# WHAT IS EXPECTED:
Beginning with the first line of the entries below, quote each line until you reach and include the line with "# counting Hoeffding".

Collected data entries
import Mathlib
import Summits.PneNP.PneNP.Theorems.ConvexRankGatesConvexGateBlindMonoMoment

/-!
# PneNP / ConvexRankGates — `ConvexGateBlind`, line `xor-door-perfect-completeness`:
# counting Hoeffding for Rademacher sums and the PEELING lemma (prover seat 0, session 21)

Helpers toward crux item stmt-PneNP-10680 (`--supports`; open stub `stub_exactLifting`; triangle instance of
record).  They are the probabilistic core of Lemma Ψ of memo ANALYSIS11 ("a non-negative column function whose
monochromatic share beats 1/2 by a margin is rare relative to its breadth"), by pure counting over `{0,1}^t`:

* `rademacher_card_le` (registered sub-goal `rademacher_count_bound`): for `a : Fin t → ℝ` and `s ≥ 0`,
  `#{y : Fin t → Bool | s ≤ Σ_d ±_y a_d} ≤ 2^t · exp(−s²/(2Σ_d a_d²))`
  (`Σ_y e^{λS(y)} = Π_d (e^{λa_d} + e^{−λa_d}) ≤ 2^t e^{λ²Σa²/2}` by `cosh x ≤ e^{x²/2}`, then Markov
  `card_filter_le_mul_exp` of `…MonoMoment`, `λ = s/Σa²`);
* `peel_card_le` (registered sub-goal `peel_count_bound`): if `u + v ≤ pm` pointwise, `Σ pm ≤ 1`, and no HEAVY
  coordinate (`pm_d ≥ η`) is exceptional (`max(u_d,v_d) ≤ (1/2 + c/4)pm_d`), then
  `#{y | 1/2 + c ≤ Σ_d (y_d ? v_d : u_d)} ≤ 2^t · exp(−9c²/(8η))`
  (heavy part `≤ (1/2+c/4)pm(H)`, light part `= pm(L)/2 +` a Rademacher sum with `Σ a² ≤ η/4`, threshold `3c/4`).
Elementary; no definitions.
-/

set_option linter.dupNamespace false -- `Summit.PneNP.PneNP.…`: summit = sub-problem (D-0017)

namespace Summit.PneNP.PneNP.Theorems.XorDoor.TriLine

open scoped BigOperators
open Finset Real

noncomputable section

variable {t : ℕ}

/-! ## §1 Exponential moments of Rademacher sums -/

/-- `e^x + e^{−x} ≤ 2e^{x²/2}` (`cosh x ≤ e^{x²/2}`). -/
lemma exp_add_exp_neg_le (x : ℝ) : exp x + exp (-x) ≤ 2 * exp (x ^ 2 / 2) := by
  have h := Real.cosh_le_exp_half_sq x
  rw [Real.cosh_eq] at h
  linarith

/-- Product formula: `Σ_y exp(λ Σ_d ±_y a_d) = Π_d (e^{λa_d} + e^{−λa_d})`. -/
lemma sum_exp_signed_eq (a : Fin t → ℝ) (lam : ℝ) :
    ∑ y : Fin t → Bool, exp (lam * ∑ d, (if y d then a d else -a d))
      = ∏ d, (exp (lam * a d) + exp (-(lam * a d))) := by
  have h1 : ∀ y : Fin t → Bool, exp (lam * ∑ d, (if y d then a d else -a d))
      = ∏ d, exp (lam * (if y d then a d else -a d)) := by
    intro y; rw [mul_sum, exp_sum]
  simp_rw [h1]
  rw [← Fintype.prod_sum (fun d (b : Bool) => exp (lam * (if b then a d else -a d)))]
  refine prod_congr rfl fun d _ => ?_
  rw [Fintype.sum_bool]
  simp [mul_neg]

/-- Hoeffding's moment bound: `Σ_y exp(λ Σ_d ±_y a_d) ≤ 2^t exp(λ² Σ_d a_d² / 2)`. -/
lemma sum_exp_signed_le (a : Fin t → ℝ) (lam : ℝ) :
    ∑ y : Fin t → Bool, exp (lam * ∑ d, (if y d then a d else -a d))
      ≤ 2 ^ t * exp (lam ^ 2 * (∑ d, a d ^ 2) / 2) := by
  rw [sum_exp_signed_eq]
  calc ∏ d, (exp (lam * a d) + exp (-(lam * a d))) ≤ ∏ d, (2 * exp ((lam * a d) ^ 2 / 2)) :=
        prod_le_prod (fun d _ => by positivity) (fun d _ => exp_add_exp_neg_le _)
    _ = 2 ^ t * exp (lam ^ 2 * (∑ d, a d ^ 2) / 2) := by
        rw [prod_mul_distrib, prod_const, card_univ, Fintype.card_fin, ← exp_sum]
        congr 1
        rw [mul_sum, sum_div]
        exact congrArg exp (sum_congr rfl fun d _ => by ring)

/-- **Counting Hoeffding for Rademacher sums.** For `s ≥ 0`:
`#{y : s ≤ Σ_d ±_y a_d} ≤ 2^t exp(−s²/(2 Σ_d a_d²))`. -/
theorem rademacher_card_le (a : Fin t → ℝ) {s : ℝ} (hs : 0 ≤ s) :
    (#(univ.filter fun y : Fin t → Bool => s ≤ ∑ d, (if y d then a d else -a d)) : ℝ)
      ≤ 2 ^ t * exp (-(s ^ 2 / (2 * ∑ d, a d ^ 2))) := by
  by_cases hA : ∑ d, a d ^ 2 = 0
  · rw [hA, mul_zero, div_zero, neg_zero, exp_zero, mul_one]
    calc (#(univ.filter fun y : Fin t → Bool => s ≤ ∑ d, (if y d then a d else -a d)) : ℝ)
        ≤ #(univ : Finset (Fin t → Bool)) := by exact_mod_cast card_le_card (filter_subset _ _)
      _ = 2 ^ t := by simp
  · have hApos : 0 < ∑ d, a d ^ 2 := lt_of_le_of_ne (sum_nonneg fun d _ => sq_nonneg (a d)) (Ne.symm hA)
    set A : ℝ := ∑ d, a d ^ 2 with hAdef
    have hlam : 0 ≤ s / A := div_nonneg hs hApos.le
    have hM := card_filter_le_mul_exp (fun y : Fin t → Bool => ∑ d, (if y d then a d else -a d)) hlam s
    calc (#(univ.filter fun y : Fin t → Bool => s ≤ ∑ d, (if y d then a d else -a d)) : ℝ)
        ≤ exp (-(s / A * s)) * ∑ y : Fin t → Bool, exp (s / A * ∑ d, (if y d then a d else -a d)) := hM
      _ ≤ exp (-(s / A * s)) * (2 ^ t * exp ((s / A) ^ 2 * A / 2)) :=
          mul_le_mul_of_nonneg_left (sum_exp_signed_le a (s / A)) (exp_pos _).le
      _ = 2 ^ t * exp (-(s ^ 2 / (2 * A))) := by
          rw [mul_left_comm, ← exp_add]
          congr 2
          field_simp
          ring

/-- **Counting Hoeffding** (registered sub-goal `rademacher_count_bound` of stmt-PneNP-10680, explicit form). -/
theorem rademacher_count_bound :
    ∀ (t : ℕ) (a : Fin t → ℝ) (s : ℝ), 0 ≤ s →
    ((Finset.univ.filter fun y : Fin t → Bool => s ≤ ∑ d, (if y d then a d else -a d)).card : ℝ)
      ≤ 2 ^ t * Real.exp (-(s ^ 2 / (2 * ∑ d, a d ^ 2))) :=
  fun _ a _ hs => rademacher_card_le a hs

/-! ## §2 The peeling lemma -/

/-- **PEELING LEMMA.** Let `u, v, pm : Fin t → ℝ≥0` with `u + v ≤ pm` and `Σ pm ≤ 1`; let `c, η > 0` and suppose no
heavy coordinate is exceptional: `pm_d ≥ η → max(u_d, v_d) ≤ (1/2 + c/4)pm_d`.  Then
`#{y : 1/2 + c ≤ Σ_d (y_d ? v_d : u_d)} ≤ 2^t exp(−9c²/(8η))`. -/
theorem peel_card_le (u v pm : Fin t → ℝ) (hu : ∀ d, 0 ≤ u d) (hv : ∀ d, 0 ≤ v d)
    (huv : ∀ d, u d + v d ≤ pm d) (hpm : ∑ d, pm d ≤ 1) {c η : ℝ} (hc : 0 < c) (hη : 0 < η)
    (hexc : ∀ d, η ≤ pm d → max (u d) (v d) ≤ (1 / 2 + c / 4) * pm d) :
    (#(univ.filter fun y : Fin t → Bool => 1 / 2 + c ≤ ∑ d, (if y d then v d else u d)) : ℝ)
      ≤ 2 ^ t * exp (-(9 * c ^ 2 / (8 * η))) := by
  -- the Rademacher coefficients of the light coordinates
  set a : Fin t → ℝ := fun d => if pm d < η then (v d - u d) / 2 else 0 with hadef
  have hpm0 : ∀ d, 0 ≤ pm d := fun d => le_trans (add_nonneg (hu d) (hv d)) (huv d)
  -- pointwise: `W_d(y) ≤ (1/2 + c/4) π_d + ±_y a_d`
  have hpt : ∀ (y : Fin t → Bool) (d : Fin t),
      (if y d then v d else u d) ≤ (1 / 2 + c / 4) * pm d + (if y d then a d else -a d) := by
    intro y d
    by_cases hL : pm d < η
    · have ha : a d = (v d - u d) / 2 := by simp [hadef, hL]
      rw [ha]
      have := huv d
      have := hpm0 d
      split_ifs <;> nlinarith
    · have ha : a d = 0 := by simp [hadef, hL]
      rw [ha]
      have hH := hexc d (not_lt.1 hL)
      have h1 := le_max_left (u d) (v d)
      have h2 := le_max_right (u d) (v d)
      split_ifs <;> linarith
  -- hence the event forces a Rademacher deviation of `3c/4`
  have hsub : (univ.filter fun y : Fin t → Bool => 1 / 2 + c ≤ ∑ d, (if y d then v d else u d))
      ⊆ univ.filter fun y : Fin t → Bool => 3 * c / 4 ≤ ∑ d, (if y d then a d else -a d) := by
    intro y hy
    rw [mem_filter] at hy ⊢
    refine ⟨mem_univ _, ?_⟩
    have h1 : ∑ d, (if y d then v d else u d) ≤ ∑ d, ((1 / 2 + c / 4) * pm d + (if y d then a d else -a d)) :=
      sum_le_sum fun d _ => hpt y d
    rw [sum_add_distrib, ← mul_sum] at h1
    have h2 : (1 / 2 + c / 4) * ∑ d, pm d ≤ 1 / 2 + c / 4 := by
      have : 0 ≤ 1 / 2 + c / 4 := by linarith
      nlinarith
    linarith [hy.2]
  -- the variance proxy: `Σ a_d² ≤ η/4`
  have hvar : ∑ d, a d ^ 2 ≤ η / 4 := by
    have hpt2 : ∀ d, a d ^ 2 ≤ η / 4 * pm d := by
      intro d
      by_cases hL : pm d < η
      · have ha : a d = (v d - u d) / 2 := by simp [hadef, hL]
        rw [ha]
        have h1 : (v d - u d) ^ 2 ≤ pm d ^ 2 := by
          have := huv d; have := hu d; have := hv d
          exact sq_le_sq' (by linarith) (by linarith)
        have h2 : pm d ^ 2 ≤ η * pm d := by
          rw [sq]; exact mul_le_mul_of_nonneg_right hL.le (hpm0 d)
        nlinarith
      · have ha : a d = 0 := by simp [hadef, hL]
        rw [ha]; have := hpm0 d; nlinarith
    calc ∑ d, a d ^ 2 ≤ ∑ d, η / 4 * pm d := sum_le_sum fun d _ => hpt2 d
      _ = η / 4 * ∑ d, pm d := by rw [mul_sum]
      _ ≤ η / 4 := by nlinarith
  -- Hoeffding
  have hs : (0 : ℝ) ≤ 3 * c / 4 := by linarith
  have hH := rademacher_card_le a hs
  by_cases hA : ∑ d, a d ^ 2 = 0
  · -- no light fluctuation at all: the event is empty
    have ha0 : ∀ d, a d = 0 := fun d =>
      pow_eq_zero_iff (n := 2) (by norm_num) |>.1
        ((sum_eq_zero_iff_of_nonneg fun d _ => sq_nonneg (a d)).1 hA d (mem_univ d))
    have hempty : (univ.filter fun y : Fin t → Bool => 3 * c / 4 ≤ ∑ d, (if y d then a d else -a d)) = ∅ := by
      refine filter_eq_empty_iff.2 fun y _ => ?_
      simp only [ha0, neg_zero, ite_self, sum_const_zero, not_le]
      linarith
    have h0 : (#(univ.filter fun y : Fin t → Bool => 1 / 2 + c ≤ ∑ d, (if y d then v d else u d)) : ℝ) ≤ 0 := by
      have := card_le_card hsub
      rw [hempty, card_empty] at this
      exact_mod_cast this
    exact h0.trans (by positivity)
  · have hApos : 0 < ∑ d, a d ^ 2 := lt_of_le_of_ne (sum_nonneg fun d _ => sq_nonneg (a d)) (Ne.symm hA)
    calc (#(univ.filter fun y : Fin t → Bool => 1 / 2 + c ≤ ∑ d, (if y d then v d else u d)) : ℝ)
        ≤ #(univ.filter fun y : Fin t → Bool => 3 * c / 4 ≤ ∑ d, (if y d then a d else -a d)) := by
          exact_mod_cast card_le_card hsub
      _ ≤ 2 ^ t * exp (-((3 * c / 4) ^ 2 / (2 * ∑ d, a d ^ 2))) := hH
      _ ≤ 2 ^ t * exp (-(9 * c ^ 2 / (8 * η))) := by
          apply mul_le_mul_of_nonneg_left _ (by positivity)
          -- `(3c/4)²/(2A) ≥ 9c²/(8η)` since `A ≤ η/4`
          rw [exp_le_exp, neg_le_neg_iff, div_le_div_iff₀ (by positivity) (by positivity)]
          have h18 := mul_le_mul_of_nonneg_left hvar (by positivity : (0 : ℝ) ≤ 18 * c ^ 2)
          calc 9 * c ^ 2 * (2 * ∑ d, a d ^ 2) = 18 * c ^ 2 * ∑ d, a d ^ 2 := by ring
            _ ≤ 18 * c ^ 2 * (η / 4) := h18
            _ = (3 * c / 4) ^ 2 * (8 * η) := by ring

/-- **Peeling lemma** (registered sub-goal `peel_count_bound` of stmt-PneNP-10680, explicit form). -/
theorem peel_count_bound :
    ∀ (t : ℕ) (u v pm : Fin t → ℝ), (∀ d, 0 ≤ u d) → (∀ d, 0 ≤ v d) → (∀ d, u d + v d ≤ pm d) →
    ∑ d, pm d ≤ 1 → ∀ (c η : ℝ), 0 < c → 0 < η →
    (∀ d, η ≤ pm d → max (u d) (v d) ≤ (1 / 2 + c / 4) * pm d) →
    ((Finset.univ.filter fun y : Fin t → Bool => 1 / 2 + c ≤ ∑ d, (if y d then v d else u d)).card : ℝ)
      ≤ 2 ^ t * Real.exp (-(9 * c ^ 2 / (8 * η))) :=
  fun _ u v pm hu hv huv hpm _ _ hc hη hexc => peel_card_le u v pm hu hv huv hpm hc hη hexc

end

end Summit.PneNP.PneNP.Theorems.XorDoor.TriLine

# TASK SOLUTION:
import Mathlib
import Summits.PneNP.PneNP.Theorems.ConvexRankGatesConvexGateBlindMonoMoment

/-!
# PneNP / ConvexRankGates — `ConvexGateBlind`, line `xor-door-perfect-completeness`:
# counting Hoeffding for Rademacher sums and the PEELING lemma (prover seat 0, session 21)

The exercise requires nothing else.